Any Elegant Solutions for dealing with ghost cells?


I was wondering what kind of elegant solutions have been found for dealing with accessing and updating ghost cells in global (i.e. for the entire grid) and shared memories (for a single block) in 2D, 3D , etc D arrays that avoid uncoalessed global memory I/O and shared memory bank conflicts.



I need to implement ghost cells on my code too. I was wondering if any had any sample code like comuting average of two consecetive array elements.

There are different ways that this could be implemented, but i am not sure what is the best way on CUDA architecture.


What is a ghost cell?

I guess a ‘ghost cell’ refeers to overhead, nonexistent cells which are there just for better memory access patterns.
Imagine you want a 15x15 matrix, but you want each row to be aligned to 16, then you introduce an extra column with (for example) all 0-es.

Please correct me, if I am mistaken with this explanation.

The content of the cells and how you handle them depends on what you want to do on the array and there is no general solution to all possible situations. Maybe you could explain more in detail what you want to accomplish?

I imagine that in this context, ghost cells are there to enable a domain decomposition. Suppose you had a Really Big Grid™ such that it didn’t fit into the memory of a single machine (say 4096^3).
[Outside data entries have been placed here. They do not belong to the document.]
/-- **The record `CoatesGreenberg1996.H1_goodModelKernel_trivial` (A254: [CoGr] Cor. 3.2 in good-model
cocycle form; `hCG` of the Route-2 e346 ENDs, of S2 / A239 / A111 / (I2), of T-CG-SS) DERIVED from
the trace form of "deeply ramified"** (`exists_eq_smul_sub_of_deeplyRamifiedTrace` with the record's
binders). Registry: A254 DERIVED modulo `deeplyRamified_cyclotomic_trace`; NOT a discharge of
Tate–Sen / [CoGr] §2. Consumers may switch `hCG ↦ H1_goodModelKernel_trivial_of_deeplyRamifiedTrace hDR`.
[cite: CoatesGreenberg1996, §3 Cor. 3.2 (through GreenbergLNM1716 pp. 36–37 (74), 83–84) ⇐ §2 p. 143 / Thm. 2.13 (through IovitaZaharescu1999 Thm. 1.2)] -/
theorem _root_.Literature.NumberTheory.EllipticCurves.CoatesGreenberg1996.H1_goodModelKernel_trivial_of_deeplyRamifiedTrace
    (hDR : deeplyRamified_cyclotomic_trace.{u}) : H1_goodModelKernel_trivial.{u} :=
  fun _K _ _ W _ p _ κ hκ _v hpv w hw C W₀ hW₀ hΔ G hGc hGκ hGC φ hφ ↦
    exists_eq_smul_sub_of_deeplyRamifiedTrace hDR W p κ hκ hpv w hw C W₀ hW₀ hΔ G hGc hGκ hGC φ hφ

/-- **(I2) from the deeply-ramified trace fact**: the supersingular-lane record
`WeierstrassCurve.CoatesGreenberg1996_H1_formalGroup_trivial` (`H¹(K_∞K_v, 𝓕(𝔪̄)) = 0` for the
minimal model of a curve with good reduction at `v ∣ p`, Greenberg LNM 1716 p. 83, input `h2` of
Thm. 1.7) — already DERIVED from A254 by `…_of_goodModelKernel` — is now derived from
`deeplyRamified_cyclotomic_trace`. [cite: GreenbergLNM1716, §2 p. 83 ("special case of Corollary 3.2 in [CoGr]")] -/
theorem _root_.WeierstrassCurve.CoatesGreenberg1996_H1_formalGroup_trivial_of_deeplyRamifiedTrace
    (hDR : deeplyRamified_cyclotomic_trace.{u}) : CoatesGreenberg1996_H1_formalGroup_trivial.{u} :=
  CoatesGreenberg1996_H1_formalGroup_trivial_of_goodModelKernel
    (CoatesGreenberg1996.H1_goodModelKernel_trivial_of_deeplyRamifiedTrace hDR)

end Main

end Summit.BirchSwinnertonDyer.Rank1Residual.Additive.GoodModelLine.KernelH1

end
It should be easy enough to divide this grid into sub-grids of size 16^3 (or so) and farm them out to different processors. However, those subgrids need to communicate with each other. Enter ghost cells. Each 16^3 sub-grid of ‘active’ cells is surrounded by a larger (two or more deep) of ‘ghost cells’ which just mirror the contents of the neighbouring sub-grids. The communication system has to keep these ghost cells updated between iterations.

OK then, you are mistaken.

Ghost Cells arise in numerical solution of differential equations as a way on enforcing boundary conditions or affecting domain decomposition, usually in the spatial domain. The idea is to decorate the boundaries of computational grids or meshes with additional data (usually created by interpolation at true boundaries, or copying from adjacent sub-domains) which will approximate the appropriate boundary condition or maintain continuity when the differential equation is solved. Such additional cells or elements are called Ghost Cells and their content Ghost Data. It is a very common technique for solving PDEs using Finite Difference and Finite Volume methods and is widely used in fluids mechanical, electromagnetic, and heat and mass transfer calculations.

I stand corrected.

Ok, maybe I am using the wrong phrase, basically my question is that if i have an array of data and i want to perform some operation where every thread will need to access two elements in the same array.
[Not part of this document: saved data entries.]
import Mathlib
import HarnessLib
import Summits.AnomalousDissipation.AnomalousDissipation.Theses.NeutralTaylorWaves
import Literature.Analysis.FunctionSpaces.TorusFluidGlue
import Summits.AnomalousDissipation.AnomalousDissipation.Theorems.NeutralTaylorWavesNonresonantSelectionLinearisedEnergyIneq
import Summits.AnomalousDissipation.AnomalousDissipation.Theorems.NeutralTaylorWavesNonresonantSelectionResidualPerturbation
import Summits.AnomalousDissipation.AnomalousDissipation.Theorems.NeutralTaylorWavesNonresonantSelectionTransferAlgebra
import Summits.AnomalousDissipation.AnomalousDissipation.Theorems.NeutralTaylorWavesNonresonantSelectionBorderedGapStability
import Summits.AnomalousDissipation.AnomalousDissipation.Theorems.NeutralTaylorWavesNonresonantSelectionKellerAnalysis
import Summits.AnomalousDissipation.AnomalousDissipation.Theorems.NeutralTaylorWavesNonresonantSelectionKellerAlgebra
avg[thx]= array[thx]+array[thx+1]/2

how can i arrange the memory so that every thread in each block can compute the average. obviousely the last thread of the block cant access the array[thx+1] and that is the porblem. I know for this case we can use overlapping but what if what we are trying to compute is the following:


here we wont be able to use overlapping as all the values of each block needs to be calculated and then the last two elements needs to be sent to next block.
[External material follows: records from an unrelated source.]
variable (Mn : I → Fin (d + 1) → ℕ) [hMn0 : ∀ i μ, NeZero (Mn i μ)] (kk mm : I → ℕ) (Msz : I → ℝ) (Bc Bf : I → B9.Backgrounds)
  (avg : ∀ i, (Bf i).Cfg → (Bc i).Cfg)
  (Vc : ∀ i, (Bc i).Cfg → ((Tor (fine (L ^ kk i) (Mn i)) × Option (Fin (d + 1)) → ℝ) →ₗ[ℝ] (Tor (fine (L ^ kk i) (Mn i)) → ℝ)))
  (Vf : ∀ i, (Bf i).Cfg → ((Tor (fine (L ^ mm i * L ^ kk i) (Mn i)) × Option (Fin (d + 1)) → ℝ) →ₗ[ℝ] (Tor (fine (L ^ mm i * L ^ kk i) (Mn i)) → ℝ)))
set_option maxHeartbeats 400000 in
/-- ★★★ **THE SIZED SITE LETTERS FROM A SCALAR-SITE SPECIES' THREE DIAGONAL LETTERS READ AT SIZE** — part IX's `siteLetters_of_speciesLetters` with the smallness parameter
`s = M_sz i·α₀`: HYPOTHESIS `hV` = constants `K ≥ 0`, `a₁ > 0` with, for `α₀ > 0`, `M_sz i·α₀ ≤ a₁`, `U` `(3.35)`-regular at level `c₃₅`: `V̂c i (avg U) ≤ diagK (K s)`, `V̂f i U ≤ diagK (K s)`,
`𝔇(V̂f i U, V̂c i (avg U)) ≤ diagK (K s (L^{k i})^{−γ∕2})`; CONCLUSION = §1's sized `hP` for `Pf∕Pc := siteEntries (sitePert365 … G′ (dressedOp G′ D V̂))`, `G′` THE massless scalar site propagator
of the run (parts VII∕VIII), rate exponent `γ∕2`; odd `L ≥ 3`, `a_S > 0`, `0 < γ < 1`, `k i, m i ≥ 1`, `M_sz i ≥ 1`. [cite: Balaban1985BackgroundPropagators, (3.63)–(3.67) pp.402–403 (mechanism), (3.35) p.396 («|A| < O(1)Mα₀ …»: the letters at size); King1986, Prop. 3.8 (3.71) p.664] -/
theorem siteLetters_of_sizedSpeciesLetters (hLodd : Odd L) (hL2 : 2 ≤ L) {aS : ℝ} (haS : 0 < aS) (c35 : ℝ) {γ : ℝ} (hγ0 : 0 < γ) (hγ1 : γ < 1)
    {mT : I → ℕ} (hMnT : ∀ i μ, Mn i μ = 2 * L ^ mT i) (hk : ∀ i, 1 ≤ kk i) (hm : ∀ i, 1 ≤ mm i)
    (hMsz : ∀ i, 1 ≤ Msz i)
    (hV : ∃ K a₁ : ℝ, 0 ≤ K ∧ 0 < a₁ ∧ ∀ (i : I) (α₀ : ℝ), 0 < α₀ → Msz i * α₀ ≤ a₁ → ∀ U : (Bf i).Cfg, (Bf i).Reg335 c35 α₀ U →
      HasMaj (BlockNorm.ofBlocks (unitTorusGeoS L (kk i) (Mn i) (Msz i)) (blkPair (blockOf (L ^ kk i) (Mn i))))
        (BlockNorm.ofBlocks (unitTorusGeoS L (kk i) (Mn i) (Msz i)) (blockOf (L ^ kk i) (Mn i))) (Vc i (avg i U)) (diagK fun _ => K * (Msz i * α₀)) ∧
      HasMaj (BlockNorm.ofBlocks (unitTorusGeoS L (kk i) (Mn i) (Msz i)) (blkPair (blockOf (L ^ kk i) (Mn i) ∘ underPtN L (kk i) (mm i) (Mn i))))
        (BlockNorm.ofBlocks (unitTorusGeoS L (kk i) (Mn i) (Msz i)) (blockOf (L ^ kk i) (Mn i) ∘ underPtN L (kk i) (mm i) (Mn i))) (Vf i U) (diagK fun _ => K * (Msz i * α₀)) ∧
      HasMaj (BlockNorm.ofBlocks (unitTorusGeoS L (kk i) (Mn i) (Msz i)) (blkPair (blockOf (L ^ kk i) (Mn i))))
        (BlockNorm.ofBlocks (unitTorusGeoS L (kk i) (Mn i) (Msz i)) (blockOf (L ^ kk i) (Mn i) ∘ underPtN L (kk i) (mm i) (Mn i)))
        (idef (pull (liftPair (underPtN L (kk i) (mm i) (Mn i)))) (pull (underPtN L (kk i) (mm i) (Mn i))) (Vf i U) (Vc i (avg i U)))
        (diagK fun _ => K * (Msz i * α₀) * ((L : ℝ) ^ kk i) ^ (-(γ / 2)))) :
    ∃ δP ζ τ a₁ : ℝ, 0 < δP ∧ 0 < ζ ∧ 0 < τ ∧ 0 < a₁ ∧
      ∀ (i : I) (α₀ : ℝ), 0 < α₀ → Msz i * α₀ ≤ a₁ → ∀ U : (Bf i).Cfg, (Bf i).Reg335 c35 α₀ U →
        (∀ p p' : Idx (Mn i), |siteEntries (Mn i) (sitePert365 (Mn i) (blockOf (L ^ kk i) (Mn i)) (kingGOp L aS 0 (kk i) (L ^ kk i) (Mn i))
            (dressedOp (kingGOp L aS 0 (kk i) (L ^ kk i) (Mn i)) (fun μ => kingDOp L aS 0 (kk i) (L ^ kk i) (Mn i) μ) (Vc i (avg i U)))) p p'|
            ≤ ζ * (Msz i * α₀) * Real.exp (-(δP * tdist (Mn i) p p'))) ∧
        (∀ p p' : Idx (Mn i), |siteEntries (Mn i) (sitePert365 (Mn i) (blockOf (L ^ kk i) (Mn i) ∘ underPtN L (kk i) (mm i) (Mn i))
            (kingGOp L aS 0 (kk i + mm i) (L ^ mm i * L ^ kk i) (Mn i))
            (dressedOp (kingGOp L aS 0 (kk i + mm i) (L ^ mm i * L ^ kk i) (Mn i)) (fun μ => kingDOp L aS 0 (kk i + mm i) (L ^ mm i * L ^ kk i) (Mn i) μ) (Vf i U))) p p'|
            ≤ ζ * (Msz i * α₀) * Real.exp (-(δP * tdist (Mn i) p p'))) ∧
        (∀ p p' : Idx (Mn i), |siteEntries (Mn i) (sitePert365 (Mn i) (blockOf (L ^ kk i) (Mn i) ∘ underPtN L (kk i) (mm i) (Mn i))
              (kingGOp L aS 0 (kk i + mm i) (L ^ mm i * L ^ kk i) (Mn i))
              (dressedOp (kingGOp L aS 0 (kk i + mm i) (L ^ mm i * L ^ kk i) (Mn i)) (fun μ => kingDOp L aS 0 (kk i + mm i) (L ^ mm i * L ^ kk i) (Mn i) μ) (Vf i U))) p p'
            - siteEntries (Mn i) (sitePert365 (Mn i) (blockOf (L ^ kk i) (Mn i)) (kingGOp L aS 0 (kk i) (L ^ kk i) (Mn i))
              (dressedOp (kingGOp L aS 0 (kk i) (L ^ kk i) (Mn i)) (fun μ => kingDOp L aS 0 (kk i) (L ^ kk i) (Mn i) μ) (Vc i (avg i U)))) p p'|
            ≤ τ * ((L : ℝ) ^ kk i) ^ (-(γ / 2)) * Real.exp (-(δP * tdist (Mn i) p p'))) := by
  obtain ⟨β, δ, m₀, hβ, hδ, hm₀, HU⟩ := kingScalarLayer_massless_letters (d := d) L hLodd hL2 haS hγ0.le hγ1
  obtain ⟨K, a₁, hK, ha₁, HV⟩ := hV
  have hLr : (0 : ℝ) ≤ (L : ℝ) := Nat.cast_nonneg _
  -- the Combes–Thomas row sum at `σ = δ∕2`, the threshold on `s = M_sz·α₀`
  set cr : ℝ := latticeConst (d + 1) (δ / 2) with hcr_def
  have hcr : 0 ≤ cr := latticeConst_nonneg _ (by positivity)
  set a₁' : ℝ := min a₁ (1 / (2 * β * K * cr + 1)) with ha₁'_def
  have hden : 0 < 2 * β * K * cr + 1 := by positivity
  have ha₁' : 0 < a₁' := lt_min ha₁ (by positivity)
  have ha₁'a₁ : a₁' ≤ a₁ := min_le_left _ _
  have hguard : β * (K * a₁') * cr ≤ 1 / 2 := by
    have h1 : a₁' ≤ 1 / (2 * β * K * cr + 1) := min_le_right _ _
    have h2 : β * K * cr * a₁' ≤ β * K * cr * (1 / (2 * β * K * cr + 1)) := mul_le_mul_of_nonneg_left h1 (by positivity)
    have h3 : β * K * cr * (1 / (2 * β * K * cr + 1)) ≤ 1 / 2 := by
      rw [mul_one_div, div_le_iff₀ hden]; nlinarith [mul_nonneg (mul_nonneg hβ.le hK) hcr]
    nlinarith
  -- the output constants (part V's `(δ∕2, (B+β)εc + 1, 2c(Bm + βm₀) + 1)` at `B = 2β`, `ε = 2β²Kc_r + 1`, `m = bgConst(…, a₁′)`, inner rate `δ∕2`)
  obtain ⟨B, hBdef⟩ : ∃ B : ℝ, B = 2 * β := ⟨_, rfl⟩
  obtain ⟨ε, hεdef⟩ : ∃ ε : ℝ, ε = 2 * β ^ 2 * K * cr + 1 := ⟨_, rfl⟩
  obtain ⟨mX, hmXdef⟩ : ∃ mX : ℝ, mX = bgConst β cr m₀ K a₁' := ⟨_, rfl⟩
  have hB0 : 0 ≤ B := by rw [hBdef]; positivity
  have hε0 : 0 < ε := by rw [hεdef]; positivity
  have hmX0 : 0 ≤ mX := by rw [hmXdef]; exact bgConst_nonneg hβ.le hcr hm₀.le hK ha₁'.le
  obtain ⟨c2, hc2def⟩ : ∃ c2 : ℝ, c2 = latticeConst (d + 1) (δ / 2 / 2) := ⟨_, rfl⟩
  have hc2 : 0 ≤ c2 := by rw [hc2def]; exact latticeConst_nonneg _ (by positivity)
  refine ⟨δ / 2 / 2, (B + β) * ε * c2 + 1, 2 * c2 * (B * mX + β * m₀) + 1, a₁', by positivity, by positivity, by positivity, ha₁', fun i α₀ hα₀ hsa U hreg => ?_⟩
  obtain ⟨hG, hD, hG', hD', hDG, hDD⟩ := HU (kk i) (hk i) (mm i) (hm i) (mT i) (Mn i) (hMnT i) (Msz i)
  -- the smallness parameter of the index `s = M_sz i·α₀` (kept syntactic)
  have hs0 : 0 < Msz i * α₀ := mul_pos (lt_of_lt_of_le one_pos (hMsz i)) hα₀
  have hsa₁ : Msz i * α₀ ≤ a₁ := hsa.trans ha₁'a₁
  -- carrier facts
  have htri := triangle254_unitTorusGeo L (kk i) (Mn i)
  have hrow := rowSum_unitTorusGeo L (kk i) (Mn i) (half_pos hδ)
  have hd : ∀ a b : (unitTorusGeoS L (kk i) (Mn i) (Msz i)).Site, 0 ≤ (unitTorusGeoS L (kk i) (Mn i) (Msz i)).dist a b := fun a b => tdistT_nonneg (Mn i) a b
  have hθ : 0 ≤ ((L : ℝ) ^ kk i) ^ (-(γ / 2)) := Real.rpow_nonneg (pow_nonneg hLr _) _
  obtain ⟨N, hN, hfibi⟩ := card_fibre_underPtN_ne (L := L) (kk i) (mm i) (Mn i)
  -- the species letters at `R = K·s`
  obtain ⟨hVc, hVf, hDV⟩ := HV i α₀ hα₀ hsa₁ U hreg
  have hR : 0 ≤ K * (Msz i * α₀) := mul_nonneg hK hs0.le
  have hq : β * (K * (Msz i * α₀)) * cr ≤ 1 / 2 := (mul_le_mul_of_nonneg_right (mul_le_mul_of_nonneg_left (mul_le_mul_of_nonneg_left hsa hK) hβ.le) hcr).trans hguard
  have hq1 : β * (K * (Msz i * α₀)) * cr < 1 := by linarith
  have hinv : (1 - β * (K * (Msz i * α₀)) * cr)⁻¹ ≤ 2 := inv_one_sub_le_two hq
  have hinv0 : 0 ≤ (1 - β * (K * (Msz i * α₀)) * cr)⁻¹ := inv_nonneg.2 (by linarith)
  have hρδ : δ / 2 + δ / 2 ≤ δ := by linarith
  -- S4's three dressing theorems, coarse and fine
  have hXc := hasMaj_dressedOp (g := unitTorusGeoS L (kk i) (Mn i) (Msz i)) (blockOf (L ^ kk i) (Mn i)) htri hd hrow (by positivity) (by positivity : (0 : ℝ) ≤ δ / 2) hρδ
    hβ.le hR hG hD hVc hq1
  have hXf := hasMaj_dressedOp (g := unitTorusGeoS L (kk i) (Mn i) (Msz i)) (blockOf (L ^ kk i) (Mn i) ∘ underPtN L (kk i) (mm i) (Mn i)) htri hd hrow (by positivity)
    (by positivity : (0 : ℝ) ≤ δ / 2) hρδ hβ.le hR hG' hD' hVf hq1
  have hEc := hasMaj_dressedOp_sub (g := unitTorusGeoS L (kk i) (Mn i) (Msz i)) (blockOf (L ^ kk i) (Mn i)) htri hd hrow (by positivity) (by positivity : (0 : ℝ) ≤ δ / 2) hρδ
    hβ.le hR hG hD hVc hq1
  have hEf := hasMaj_dressedOp_sub (g := unitTorusGeoS L (kk i) (Mn i) (Msz i)) (blockOf (L ^ kk i) (Mn i) ∘ underPtN L (kk i) (mm i) (Mn i)) htri hd hrow (by positivity)
    (by positivity : (0 : ℝ) ≤ δ / 2) hρδ hβ.le hR hG' hD' hVf hq1
  have hDX := hasMaj_idef_dressedOp (g := unitTorusGeoS L (kk i) (Mn i) (Msz i)) (blockOf (L ^ kk i) (Mn i)) (underPtN L (kk i) (mm i) (Mn i)) htri hd hrow (by positivity) hcr
    (K := K) (a₀ := Msz i * α₀) (by linarith : δ / 2 ≤ δ) hβ.le hm₀.le hθ hq hR le_rfl hG hD hG' hD' hDG hDD hVc hVf hDV
  -- the dressed letters at rate `δ∕2` with the announced constants
  have wk : ∀ {C : ℝ}, 0 ≤ C → ∀ y y' : Tor (Mn i), C * Real.exp (-(δ * tdistT (Mn i) y y')) ≤ C * Real.exp (-(δ / 2 * (unitTorusGeoS L (kk i) (Mn i) (Msz i)).dist y y')) :=
    fun hC y y' => mul_le_mul_of_nonneg_left (Real.exp_le_exp.mpr (neg_le_neg (by
      rw [unitTorusGeoS_dist]; nlinarith [tdistT_nonneg (Mn i) y y', hδ]))) hC
  have hGc2 := hG.mono (wk hβ.le)
  have hGf2 := hG'.mono (wk hβ.le)
  have hDG2 : HasMaj (BlockNorm.ofBlocks (unitTorusGeoS L (kk i) (Mn i) (Msz i)) (blockOf (L ^ kk i) (Mn i)))
      (BlockNorm.ofBlocks (unitTorusGeoS L (kk i) (Mn i) (Msz i)) (blockOf (L ^ kk i) (Mn i) ∘ underPtN L (kk i) (mm i) (Mn i)))
      (idef (pull (underPtN L (kk i) (mm i) (Mn i))) (pull (underPtN L (kk i) (mm i) (Mn i)))
        (kingGOp L aS 0 (kk i + mm i) (L ^ mm i * L ^ kk i) (Mn i)) (kingGOp L aS 0 (kk i) (L ^ kk i) (Mn i)))
      (fun y y' => m₀ * ((L : ℝ) ^ kk i) ^ (-(γ / 2)) * Real.exp (-(δ / 2 * (unitTorusGeoS L (kk i) (Mn i) (Msz i)).dist y y'))) := hDG.mono (wk (mul_nonneg hm₀.le hθ))
  have hXc2 : HasMaj (BlockNorm.ofBlocks (unitTorusGeoS L (kk i) (Mn i) (Msz i)) (blockOf (L ^ kk i) (Mn i))) (BlockNorm.ofBlocks (unitTorusGeoS L (kk i) (Mn i) (Msz i)) (blockOf (L ^ kk i) (Mn i)))
      (dressedOp (kingGOp L aS 0 (kk i) (L ^ kk i) (Mn i)) (fun μ => kingDOp L aS 0 (kk i) (L ^ kk i) (Mn i) μ) (Vc i (avg i U)))
      (fun y y' => B * Real.exp (-(δ / 2 * (unitTorusGeoS L (kk i) (Mn i) (Msz i)).dist y y'))) :=
    hXc.mono fun y y' => mul_le_mul_of_nonneg_right (by nlinarith [mul_le_mul_of_nonneg_left hinv hβ.le]) (Real.exp_nonneg _)
  have hXf2 : HasMaj (BlockNorm.ofBlocks (unitTorusGeoS L (kk i) (Mn i) (Msz i)) (blockOf (L ^ kk i) (Mn i) ∘ underPtN L (kk i) (mm i) (Mn i)))
      (BlockNorm.ofBlocks (unitTorusGeoS L (kk i) (Mn i) (Msz i)) (blockOf (L ^ kk i) (Mn i) ∘ underPtN L (kk i) (mm i) (Mn i)))
      (dressedOp (kingGOp L aS 0 (kk i + mm i) (L ^ mm i * L ^ kk i) (Mn i)) (fun μ => kingDOp L aS 0 (kk i + mm i) (L ^ mm i * L ^ kk i) (Mn i) μ) (Vf i U))
      (fun y y' => B * Real.exp (-(δ / 2 * (unitTorusGeoS L (kk i) (Mn i) (Msz i)).dist y y'))) :=
    hXf.mono fun y y' => mul_le_mul_of_nonneg_right (by nlinarith [mul_le_mul_of_nonneg_left hinv hβ.le]) (Real.exp_nonneg _)
  have hamp : β * (K * (Msz i * α₀) * (β * (1 - β * (K * (Msz i * α₀)) * cr)⁻¹)) * cr ≤ ε * (Msz i * α₀) := by
    have h1 : β * (K * (Msz i * α₀) * (β * (1 - β * (K * (Msz i * α₀)) * cr)⁻¹)) * cr = (β * β * K * cr * (1 - β * (K * (Msz i * α₀)) * cr)⁻¹) * (Msz i * α₀) := by ring
    rw [h1]
    refine mul_le_mul_of_nonneg_right ?_ hs0.le
    rw [hεdef]
    nlinarith [mul_le_mul_of_nonneg_left hinv (show 0 ≤ β * β * K * cr by positivity)]
  have hEc2 : HasMaj (BlockNorm.ofBlocks (unitTorusGeoS L (kk i) (Mn i) (Msz i)) (blockOf (L ^ kk i) (Mn i))) (BlockNorm.ofBlocks (unitTorusGeoS L (kk i) (Mn i) (Msz i)) (blockOf (L ^ kk i) (Mn i)))
      (dressedOp (kingGOp L aS 0 (kk i) (L ^ kk i) (Mn i)) (fun μ => kingDOp L aS 0 (kk i) (L ^ kk i) (Mn i) μ) (Vc i (avg i U)) - kingGOp L aS 0 (kk i) (L ^ kk i) (Mn i))
      (fun y y' => ε * (Msz i * α₀) * Real.exp (-(δ / 2 * (unitTorusGeoS L (kk i) (Mn i) (Msz i)).dist y y'))) :=
    hEc.mono fun y y' => mul_le_mul_of_nonneg_right hamp (Real.exp_nonneg _)
  have hEf2 : HasMaj (BlockNorm.ofBlocks (unitTorusGeoS L (kk i) (Mn i) (Msz i)) (blockOf (L ^ kk i) (Mn i) ∘ underPtN L (kk i) (mm i) (Mn i)))
      (BlockNorm.ofBlocks (unitTorusGeoS L (kk i) (Mn i) (Msz i)) (blockOf (L ^ kk i) (Mn i) ∘ underPtN L (kk i) (mm i) (Mn i)))
      (dressedOp (kingGOp L aS 0 (kk i + mm i) (L ^ mm i * L ^ kk i) (Mn i)) (fun μ => kingDOp L aS 0 (kk i + mm i) (L ^ mm i * L ^ kk i) (Mn i) μ) (Vf i U)
        - kingGOp L aS 0 (kk i + mm i) (L ^ mm i * L ^ kk i) (Mn i))
      (fun y y' => ε * (Msz i * α₀) * Real.exp (-(δ / 2 * (unitTorusGeoS L (kk i) (Mn i) (Msz i)).dist y y'))) :=
    hEf.mono fun y y' => mul_le_mul_of_nonneg_right hamp (Real.exp_nonneg _)
  have hDX2 : HasMaj (BlockNorm.ofBlocks (unitTorusGeoS L (kk i) (Mn i) (Msz i)) (blockOf (L ^ kk i) (Mn i)))
      (BlockNorm.ofBlocks (unitTorusGeoS L (kk i) (Mn i) (Msz i)) (blockOf (L ^ kk i) (Mn i) ∘ underPtN L (kk i) (mm i) (Mn i)))
      (idef (pull (underPtN L (kk i) (mm i) (Mn i))) (pull (underPtN L (kk i) (mm i) (Mn i)))
        (dressedOp (kingGOp L aS 0 (kk i + mm i) (L ^ mm i * L ^ kk i) (Mn i)) (fun μ => kingDOp L aS 0 (kk i + mm i) (L ^ mm i * L ^ kk i) (Mn i) μ) (Vf i U))
        (dressedOp (kingGOp L aS 0 (kk i) (L ^ kk i) (Mn i)) (fun μ => kingDOp L aS 0 (kk i) (L ^ kk i) (Mn i) μ) (Vc i (avg i U))))
      (fun y y' => mX * ((L : ℝ) ^ kk i) ^ (-(γ / 2)) * Real.exp (-(δ / 2 * (unitTorusGeoS L (kk i) (Mn i) (Msz i)).dist y y'))) := by
    refine hDX.mono fun y y' => ?_
    have hsub : δ - δ / 2 = δ / 2 := by ring
    rw [hsub]
    exact mul_le_mul_of_nonneg_right (mul_le_mul_of_nonneg_right ((bgConst_mono_a₀ hβ.le hcr hm₀.le hK hsa).trans_eq hmXdef.symm) hθ) (Real.exp_nonneg _)
  -- part V §2: the size letters and the two-grid letter of the site perturbations (inner rate `δ∕2`, output rate `δ∕4`)
  have hPc := hasMaj_sitePert365 L (Mn i) (kk i) (Msz i) (blockOf (L ^ kk i) (Mn i)) hB0 hβ.le (by positivity : 0 ≤ ε * (Msz i * α₀)) (half_pos hδ) hXc2 hGc2 hEc2
  have hPf := hasMaj_sitePert365 L (Mn i) (kk i) (Msz i) (blockOf (L ^ kk i) (Mn i) ∘ underPtN L (kk i) (mm i) (Mn i)) hB0 hβ.le (by positivity : 0 ≤ ε * (Msz i * α₀)) (half_pos hδ)
    hXf2 hGf2 hEf2
  have hPP := hasMaj_sitePert365365_sub L (Mn i) (kk i) (Msz i) (blockOf (L ^ kk i) (Mn i)) (underPtN L (kk i) (mm i) (Mn i)) hN hfibi hB0 hβ.le (mul_nonneg hmX0 hθ)
    (mul_nonneg hm₀.le hθ) (half_pos hδ) hXc2 hXf2 hDX2 hGc2 hGf2 hDG2
  have hlin : (B + β) * (ε * (Msz i * α₀)) * c2 ≤ ((B + β) * ε * c2 + 1) * (Msz i * α₀) := by
    have h1 : (B + β) * (ε * (Msz i * α₀)) * c2 = ((B + β) * ε * c2) * (Msz i * α₀) := by ring
    rw [h1]
    exact mul_le_mul_of_nonneg_right (by linarith) hs0.le
  refine ⟨fun p p' => ?_, fun p p' => ?_, fun p p' => ?_⟩
  · refine (abs_siteEntries_le_of_hasMaj (L := L) (Mn i) (kk i) (Msz i) hPc p p').trans ?_
    rw [← hc2def]
    exact mul_le_mul_of_nonneg_right hlin (Real.exp_nonneg _)
  · refine (abs_siteEntries_le_of_hasMaj (L := L) (Mn i) (kk i) (Msz i) hPf p p').trans ?_
    rw [← hc2def]
    exact mul_le_mul_of_nonneg_right hlin (Real.exp_nonneg _)
  · rw [← Matrix.sub_apply, ← siteEntries_sub]
    refine (abs_siteEntries_le_of_hasMaj (L := L) (Mn i) (kk i) (Msz i) hPP p p').trans ?_
    rw [← hc2def]
    have hE := Real.exp_nonneg (-(δ / 2 / 2 * tdist (Mn i) p p'))
    have h1 : 2 * c2 * (B * (mX * ((L : ℝ) ^ kk i) ^ (-(γ / 2))) + β * (m₀ * ((L : ℝ) ^ kk i) ^ (-(γ / 2)))) = (2 * c2 * (B * mX + β * m₀)) * ((L : ℝ) ^ kk i) ^ (-(γ / 2)) := by ring
    rw [h1]
    have h2 : (2 * c2 * (B * mX + β * m₀)) * ((L : ℝ) ^ kk i) ^ (-(γ / 2)) ≤ (2 * c2 * (B * mX + β * m₀) + 1) * ((L : ℝ) ^ kk i) ^ (-(γ / 2)) :=
      mul_le_mul_of_nonneg_right (by linarith) hθ
    exact mul_le_mul_of_nonneg_right h2 hE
I was thinking then we should call the kernel in a loop and have only one block. I was wondering if there is any better way of doing it.

I hope I was able to make my point :)

I used Halo cells (what I think you call Ghost cells) in a code. The only way I could think to do it was to have the loop iteration outside the kernel call, so that it could be guaranteed writes to global memory had been completed by all threads. It may be possible to do it using threadfence and atomic writes.